The Waste Land

This was my first time reading "The Waste Land" and, unfortunately, my copy of the poem does not include any footnotes. I felt incredibly lost after my first reading so I read some of the posts on the blog to see if that could clear up any confusion. I then started looking up more information on the poem and did several more readings. Obviously, Eliot's extensive use of quotations convey his modernist style, but it also seems to me that he tries to include references to texts and authors that are integral parts of the Western canon (Shakespeare, Baudelaire, the Bible). I think that Eliot's heavy use of these references injected into sections that are narrated by different speakers illustrates a central consciousness; the shared knowledge and understanding of important literary works unite us (Different european countries and The US).

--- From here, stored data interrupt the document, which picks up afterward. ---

import Mathlib

/-!
# `DissociatedFixedK` (stmt-ValiantsHypothesis-5907), line `annihilator-product-functional` —
registered stub `stub_cmpPatCount`: comparison patterns of a linear functional on a finite planar set

Blueprint step 4 (counting the box tops) of crux `…Theses.NewtonUnitEquations.DissociatedFixedK`
(route NewtonUnitEquations, rank 4) needs: as an ARBITRARY continuous linear functional `l` on `ℝ²`
varies, its comparison pattern on a fixed finite `P ⊂ ℝ²` (which of `l p < l q` hold) takes at most
`4 |P|² + 7` values — `ncard_range_cmpPat_le` / `stub_cmpPatCount`, by reduction to the one-parameter
sweeps `(1, s)`, `(-1, -s)`, `(0, ±1)`, `0` and counting the sign vectors of finitely many affine
functions of one real variable between consecutive roots (`ncard_range_signVec_le`, `≤ 2|D| + 2`
patterns; pure root counting, no topology).  `stub_cmpPatCount` is the registered sub-goal of
`stub_topTupleCount` (file `…DissociatedFixedKTopTupleCount.lean`: the lex-top tuple factors through the
comparison pattern).  Ported verbatim from the standing disprover's checked PROVER KIT
(`Cruxes/DissociatedFixedK/Disproof.lean` v3 §E2–§E3).  [folklore]
-/

namespace Summit.ValiantsHypothesis.Theorems.DissociatedFixedK

open scoped BigOperators Classical
open Finset

noncomputable section

/-! ## §E2  Blueprint step 4 (counting): sign patterns along a one-parameter sweep -/

section Sweep

/-- The sign vector of the affine functions `λ ↦ d.1 + λ·d.2`, `d ∈ D`, at the parameter `λ`. -/
noncomputable def signVec (D : Finset (ℝ × ℝ)) (t : ℝ) : ↥D → SignType :=
  fun d => SignType.sign (d.1.1 + t * d.1.2)

/-- The roots of the non-constant affine functions. -/
noncomputable def sweepRoots (D : Finset (ℝ × ℝ)) : Finset ℝ :=
  (D.filter (fun d => d.2 ≠ 0)).image (fun d => -d.1 / d.2)

/-- There are at most `|D|` roots. -/
theorem card_sweepRoots_le (D : Finset (ℝ × ℝ)) : (sweepRoots D).card ≤ D.card :=
  Finset.card_image_le.trans (Finset.card_filter_le _ _)

/-- The combinatorial position of `λ` relative to the roots: (number of roots below, is a root). -/
noncomputable def sweepKey (D : Finset (ℝ × ℝ)) (t : ℝ) : ℕ × Bool :=
  (((sweepRoots D).filter (fun r => r < t)).card, decide (t ∈ sweepRoots D))

/-- The key lives in a finite box of size `(#roots + 1) · 2`. -/
theorem sweepKey_mem (D : Finset (ℝ × ℝ)) (t : ℝ) :
    sweepKey D t ∈ (Finset.range ((sweepRoots D).card + 1) ×ˢ (Finset.univ : Finset Bool)) := by
  simp only [sweepKey, Finset.mem_product, Finset.mem_range, Finset.mem_univ, and_true]
  exact Nat.lt_succ_of_le (Finset.card_filter_le _ _)

/-- Core of the sweep: between (and off) the roots the sign vector is constant.  Version `t < t'`. -/
theorem signVec_eq_of_sweepKey_eq_of_lt (D : Finset (ℝ × ℝ)) {t t' : ℝ} (htt' : t < t')
    (hkey : sweepKey D t = sweepKey D t') : signVec D t = signVec D t' := by
  have hsub : (sweepRoots D).filter (fun r => r < t) ⊆ (sweepRoots D).filter (fun r => r < t') := by
    intro r hr
    simp only [Finset.mem_filter] at hr ⊢
    exact ⟨hr.1, hr.2.trans htt'⟩
  have hcard : ((sweepRoots D).filter (fun r => r < t)).card =
      ((sweepRoots D).filter (fun r => r < t')).card := congrArg Prod.fst hkey
  -- no root in `[t, t')`
  have hnoroot : ∀ r ∈ sweepRoots D, ¬ (t ≤ r ∧ r < t') := by
    rintro r hr ⟨h1, h2⟩
    have hss : (sweepRoots D).filter (fun r => r < t) ⊂ (sweepRoots D).filter (fun r => r < t') := by
      refine Finset.ssubset_iff_of_subset hsub |>.mpr ⟨r, ?_, ?_⟩
      · simp [hr, h2]
      · simp [not_lt.mpr h1]
    exact absurd hcard (Finset.card_lt_card hss).ne
  have ht : t ∉ sweepRoots D := fun h => hnoroot t h ⟨le_rfl, htt'⟩
  have ht' : t' ∉ sweepRoots D := by
    have := congrArg Prod.snd hkey
    simp only [sweepKey, decide_eq_decide] at this
    exact fun h => ht (this.mpr h)
  funext d
  simp only [signVec]
  by_cases hd2 : d.1.2 = 0
  · simp [hd2]
  · set r : ℝ := -d.1.1 / d.1.2 with hr
    have hrmem : r ∈ sweepRoots D :=
      Finset.mem_image.mpr ⟨d.1, Finset.mem_filter.mpr ⟨d.2, hd2⟩, rfl⟩
    have hfac : ∀ s : ℝ, d.1.1 + s * d.1.2 = d.1.2 * (s - r) := by
      intro s; rw [hr]; field_simp; ring
    rw [hfac t, hfac t', sign_mul, sign_mul]
    congr 1
    have htr : t ≠ r := fun h => ht (h ▸ hrmem)
    have ht'r : t' ≠ r := fun h => ht' (h ▸ hrmem)
    rcases lt_or_gt_of_ne htr with h | h
    · -- t < r : then also t' < r (no root in [t, t'))
      have h' : t' < r := by
        rcases lt_or_gt_of_ne ht'r with h' | h'
        · exact h'
        · exact absurd ⟨h.le, h'⟩ (hnoroot r hrmem)
      rw [sign_neg (sub_neg.mpr h), sign_neg (sub_neg.mpr h')]
    · have h' : r < t' := h.trans htt'
      rw [sign_pos (sub_pos.mpr h), sign_pos (sub_pos.mpr h')]

/-- Equal keys give equal sign vectors (symmetric form of the previous lemma). -/
theorem signVec_eq_of_sweepKey_eq (D : Finset (ℝ × ℝ)) {t t' : ℝ}
    (hkey : sweepKey D t = sweepKey D t') : signVec D t = signVec D t' := by
  rcases lt_trichotomy t t' with h | rfl | h
  · exact signVec_eq_of_sweepKey_eq_of_lt D h hkey
  · rfl
  · exact (signVec_eq_of_sweepKey_eq_of_lt D h hkey.symm).symm

/-- **Sweep count.** The sign vectors of `|D|` affine functions of one real parameter take at most
`2|D| + 2` values. [folklore] -/
theorem ncard_range_signVec_le (D : Finset (ℝ × ℝ)) :
    (Set.range (signVec D)).ncard ≤ 2 * D.card + 2 := by
  classical
  -- choose a parameter for each realised sign vector and map it to its key
  have hchoose : ∀ s ∈ Set.range (signVec D), ∃ t, signVec D t = s := fun s hs => hs
  choose par hpar using hchoose
  set T : Finset (ℕ × Bool) :=
    Finset.range ((sweepRoots D).card + 1) ×ˢ (Finset.univ : Finset Bool) with hT
  have hmaps : ∀ s (hs : s ∈ Set.range (signVec D)), sweepKey D (par s hs) ∈ (T : Set (ℕ × Bool)) :=
    fun s hs => by exact_mod_cast sweepKey_mem D (par s hs)
  -- injectivity of s ↦ key (par s) on the range
  let φ : (↥D → SignType) → ℕ × Bool := fun s =>
    if hs : s ∈ Set.range (signVec D) then sweepKey D (par s hs) else (0, false)
  have hφmaps : ∀ s ∈ Set.range (signVec D), φ s ∈ (T : Set (ℕ × Bool)) := by
    intro s hs; simp only [φ, dif_pos hs]; exact hmaps s hs
  have hφinj : Set.InjOn φ (Set.range (signVec D)) := by
    intro s hs s' hs' h
    simp only [φ, dif_pos hs, dif_pos hs'] at h
    rw [← hpar s hs, ← hpar s' hs']
    exact signVec_eq_of_sweepKey_eq D h
  have h1 : (Set.range (signVec D)).ncard ≤ (T : Set (ℕ × Bool)).ncard :=
    Set.ncard_le_ncard_of_injOn φ hφmaps hφinj (Finset.finite_toSet T)
  rw [Set.ncard_coe_finset] at h1
  have h2 : T.card = ((sweepRoots D).card + 1) * 2 := by
    simp [hT, Finset.card_product]
  have h3 := card_sweepRoots_le D
  calc (Set.range (signVec D)).ncard ≤ T.card := h1
    _ = ((sweepRoots D).card + 1) * 2 := h2
    _ ≤ 2 * D.card + 2 := by omega

end Sweep

/-! ## §E3  Comparison patterns of linear functionals on a finite planar point set -/

section CmpPat

/-- The comparison pattern a continuous linear functional induces on a finite point set. -/
noncomputable def cmpPat (P : Finset (Fin 2 → ℝ)) (l : (Fin 2 → ℝ) →L[ℝ] ℝ) : ↥P × ↥P → Bool :=
  fun pq => decide (l pq.1 < l pq.2)

/-- The difference vectors of `P`, as pairs of reals. -/
noncomputable def diffSet (P : Finset (Fin 2 → ℝ)) : Finset (ℝ × ℝ) :=
  (P ×ˢ P).image (fun pq => (pq.2 0 - pq.1 0, pq.2 1 - pq.1 1))

/-- There are at most `|P|²` difference vectors. -/
theorem card_diffSet_le (P : Finset (Fin 2 → ℝ)) : (diffSet P).card ≤ P.card * P.card :=
  Finset.card_image_le.trans (by rw [Finset.card_product])

/-- The difference of two points of `P` lies in `diffSet P`. -/
theorem diff_mem_diffSet (P : Finset (Fin 2 → ℝ)) (pq : ↥P × ↥P) :
    ((pq.2 : Fin 2 → ℝ) 0 - (pq.1 : Fin 2 → ℝ) 0, (pq.2 : Fin 2 → ℝ) 1 - (pq.1 : Fin 2 → ℝ) 1)
      ∈ diffSet P :=
  Finset.mem_image.mpr ⟨((pq.1 : Fin 2 → ℝ), (pq.2 : Fin 2 → ℝ)),
    Finset.mem_product.mpr ⟨pq.1.2, pq.2.2⟩, rfl⟩

/-- A linear functional on `ℝ²` in coordinates. -/
theorem clm_apply_fin_two (l : (Fin 2 → ℝ) →L[ℝ] ℝ) (v : Fin 2 → ℝ) :
    l v = l (Pi.single 0 1) * v 0 + l (Pi.single 1 1) * v 1 := by
  have hv : v = v 0 • (Pi.single 0 1 : Fin 2 → ℝ) + v 1 • (Pi.single 1 1 : Fin 2 → ℝ) := by
    funext i
    fin_cases i <;> simp
  conv_lhs => rw [hv]
  simp only [map_add, map_smul, smul_eq_mul]
  ring

/-- **Pattern count.** As `l` ranges over ALL continuous linear functionals on `ℝ²`, the comparison
pattern on a finite set `P` takes at most `4|P|² + 7` values (sweep `l = (±1, λ)`, `(0, ±1)`, `0`).
[folklore] -/
theorem ncard_range_cmpPat_le (P : Finset (Fin 2 → ℝ)) :
    (Set.range (cmpPat P)).ncard ≤ 4 * (P.card * P.card) + 7 := by
  classical
  set D := diffSet P with hD
  -- decoders
  let dv : ↥P × ↥P → ↥D := fun pq => ⟨_, diff_mem_diffSet P pq⟩
  let Fp : (↥D → SignType) → (↥P × ↥P → Bool) := fun s pq => decide (s (dv pq) = 1)
  let Fm : (↥D → SignType) → (↥P × ↥P → Bool) := fun s pq => decide (s (dv pq) = -1)
  let G : SignType → (↥P × ↥P → Bool) := fun σ pq =>
    decide (σ * SignType.sign ((pq.2 : Fin 2 → ℝ) 1 - (pq.1 : Fin 2 → ℝ) 1) = 1)
  have hcover : Set.range (cmpPat P) ⊆
      (Fp '' Set.range (signVec D) ∪ Fm '' Set.range (signVec D)) ∪ G '' Set.univ := by
    rintro _ ⟨l, rfl⟩
    set l₁ := l (Pi.single 0 1) with hl₁
    set l₂ := l (Pi.single 1 1) with hl₂
    have hdiff : ∀ pq : ↥P × ↥P, l pq.2 - l pq.1 =
        l₁ * ((pq.2 : Fin 2 → ℝ) 0 - (pq.1 : Fin 2 → ℝ) 0) +
          l₂ * ((pq.2 : Fin 2 → ℝ) 1 - (pq.1 : Fin 2 → ℝ) 1) := by
      intro pq
      rw [clm_apply_fin_two l (pq.2 : Fin 2 → ℝ), clm_apply_fin_two l (pq.1 : Fin 2 → ℝ)]
      ring
    rcases lt_trichotomy 0 l₁ with h1 | h1 | h1
    · -- l₁ > 0
      left; left
      refine ⟨signVec D (l₂ / l₁), ⟨l₂ / l₁, rfl⟩, ?_⟩
      funext pq
      simp only [Fp, cmpPat, signVec, dv]
      have key : (0 : ℝ) < ((pq.2 : Fin 2 → ℝ) 0 - (pq.1 : Fin 2 → ℝ) 0) +
          l₂ / l₁ * ((pq.2 : Fin 2 → ℝ) 1 - (pq.1 : Fin 2 → ℝ) 1) ↔ l pq.1 < l pq.2 := by
        rw [← sub_pos (a := l pq.2), hdiff pq]
        constructor
        · intro h
          have := mul_pos h1 h
          calc (0 : ℝ) < l₁ * ((pq.2 : Fin 2 → ℝ) 0 - (pq.1 : Fin 2 → ℝ) 0 +
              l₂ / l₁ * ((pq.2 : Fin 2 → ℝ) 1 - (pq.1 : Fin 2 → ℝ) 1)) := this
            _ = _ := by field_simp
        · intro h
          have := div_pos h h1
          calc (0 : ℝ) < (l₁ * ((pq.2 : Fin 2 → ℝ) 0 - (pq.1 : Fin 2 → ℝ) 0) +
              l₂ * ((pq.2 : Fin 2 → ℝ) 1 - (pq.1 : Fin 2 → ℝ) 1)) / l₁ := this
            _ = _ := by field_simp
      by_cases hc : l pq.1 < l pq.2
      · have hpos := key.mpr hc
        simp [hc, sign_pos hpos]
      · have hnpos : ¬ (0 : ℝ) < _ := fun h => hc (key.mp h)
        rcases eq_or_lt_of_le (not_lt.mp hnpos) with h0 | hneg
        · simp [hc, h0]
        · simp [hc, sign_neg hneg]
    · -- l₁ = 0
      right
      refine ⟨SignType.sign l₂, Set.mem_univ _, ?_⟩
      funext pq
      simp only [G, cmpPat]
      have key : l pq.1 < l pq.2 ↔ 0 < l₂ * ((pq.2 : Fin 2 → ℝ) 1 - (pq.1 : Fin 2 → ℝ) 1) := by
        rw [← sub_pos (a := l pq.2), hdiff pq, ← h1]; simp
      rw [← sign_mul]
      by_cases hc : l pq.1 < l pq.2
      · simp [hc, sign_pos (key.mp hc)]
      · have hnpos : ¬ (0 : ℝ) < _ := fun h => hc (key.mpr h)
        rcases eq_or_lt_of_le (not_lt.mp hnpos) with h0 | hneg
        · simp [hc, h0]
        · simp [hc, sign_neg hneg]
    · -- l₁ < 0
      left; right
      refine ⟨signVec D (l₂ / l₁), ⟨l₂ / l₁, rfl⟩, ?_⟩
      funext pq
      simp only [Fm, cmpPat, signVec, dv]
      have hne : l₁ ≠ 0 := h1.ne
      have key : ((pq.2 : Fin 2 → ℝ) 0 - (pq.1 : Fin 2 → ℝ) 0) +
          l₂ / l₁ * ((pq.2 : Fin 2 → ℝ) 1 - (pq.1 : Fin 2 → ℝ) 1) < 0 ↔ l pq.1 < l pq.2 := by
        rw [← sub_pos (a := l pq.2), hdiff pq]
        constructor
        · intro h
          have := mul_pos_of_neg_of_neg h1 h
          calc (0 : ℝ) < l₁ * ((pq.2 : Fin 2 → ℝ) 0 - (pq.1 : Fin 2 → ℝ) 0 +
              l₂ / l₁ * ((pq.2 : Fin 2 → ℝ) 1 - (pq.1 : Fin 2 → ℝ) 1)) := this
            _ = _ := by field_simp
        · intro h
          have := div_neg_of_pos_of_neg h h1
          calc ((pq.2 : Fin 2 → ℝ) 0 - (pq.1 : Fin 2 → ℝ) 0) +
              l₂ / l₁ * ((pq.2 : Fin 2 → ℝ) 1 - (pq.1 : Fin 2 → ℝ) 1)
              = (l₁ * ((pq.2 : Fin 2 → ℝ) 0 - (pq.1 : Fin 2 → ℝ) 0) +
                l₂ * ((pq.2 : Fin 2 → ℝ) 1 - (pq.1 : Fin 2 → ℝ) 1)) / l₁ := by
                field_simp
            _ < 0 := this
      by_cases hc : l pq.1 < l pq.2
      · have hneg := key.mpr hc
        simp [hc, sign_neg hneg]
      · have hnneg : ¬ _ < (0 : ℝ) := fun h => hc (key.mp h)
        rcases eq_or_lt_of_le (not_lt.mp hnneg) with h0 | hpos
        · simp [hc, ← h0]
        · simp [hc, sign_pos hpos]
  have hSVfin : (Set.range (signVec D)).Finite := Set.toFinite _
  have hSV := ncard_range_signVec_le D
  have hDcard : D.card ≤ P.card * P.card := card_diffSet_le P
  have hG : (G '' Set.univ).ncard ≤ 3 := by
    calc (G '' Set.univ).ncard ≤ (Set.univ : Set SignType).ncard :=
          Set.ncard_image_le (Set.toFinite _)
      _ = 3 := by rw [Set.ncard_univ, Nat.card_eq_fintype_card]; rfl
  calc (Set.range (cmpPat P)).ncard
      ≤ ((Fp '' Set.range (signVec D) ∪ Fm '' Set.range (signVec D)) ∪ G '' Set.univ).ncard :=
        Set.ncard_le_ncard hcover (Set.toFinite _)
    _ ≤ (Fp '' Set.range (signVec D) ∪ Fm '' Set.range (signVec D)).ncard + (G '' Set.univ).ncard :=
        Set.ncard_union_le _ _
    _ ≤ ((Fp '' Set.range (signVec D)).ncard + (Fm '' Set.range (signVec D)).ncard) +
          (G '' Set.univ).ncard := by gcongr; exact Set.ncard_union_le _ _
    _ ≤ ((Set.range (signVec D)).ncard + (Set.range (signVec D)).ncard) + 3 := by
        gcongr
        · exact Set.ncard_image_le hSVfin
        · exact Set.ncard_image_le hSVfin
    _ ≤ 4 * (P.card * P.card) + 7 := by omega

end CmpPat

/-- **stub_cmpPatCount** (registered stub of crux stmt-ValiantsHypothesis-5907, line
`annihilator-product-functional`; sub-goal of `stub_topTupleCount`): `ncard_range_cmpPat_le` with the
pattern map written out — over all continuous linear functionals `l` on `ℝ²`, the comparison pattern
`(p, q) ↦ [l p < l q]` on a finite `P` takes at most `4 |P|² + 7` values. [folklore] -/
theorem stub_cmpPatCount (P : Finset (Fin 2 → ℝ)) :
    (Set.range (fun l : (Fin 2 → ℝ) →L[ℝ] ℝ => fun pq : ↥P × ↥P => decide (l pq.1 < l pq.2))).ncard
      ≤ 4 * (P.card * P.card) + 7 :=
  ncard_range_cmpPat_le P

end

end Summit.ValiantsHypothesis.Theorems.DissociatedFixedK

I also think that Eliot's use of fragmented voices and different speakers creates a sense of chaos that mimics the destruction left behind after WWI. The reader is constantly trying to make sense of what is happening (especially me, reading sans footnotes) while the speakers move from thought to thought without any clear sense of unity between ideas. The title is telling here, because it causes me to envision a world left over after a war: one that has been decimated and there is no life left. I think this hopelessness and chaos is reflected in the writing.

Comments

I agree that the use of quotations and dialouge mimicks chaos.  The speaker seems to be constantly changing from one person to another and from one scenario to the next.  It is unpredicatable and often incomprehensible which could be relfections of post WWI attitudes as well as the confusion and desolation caused by the insane chaos of the war.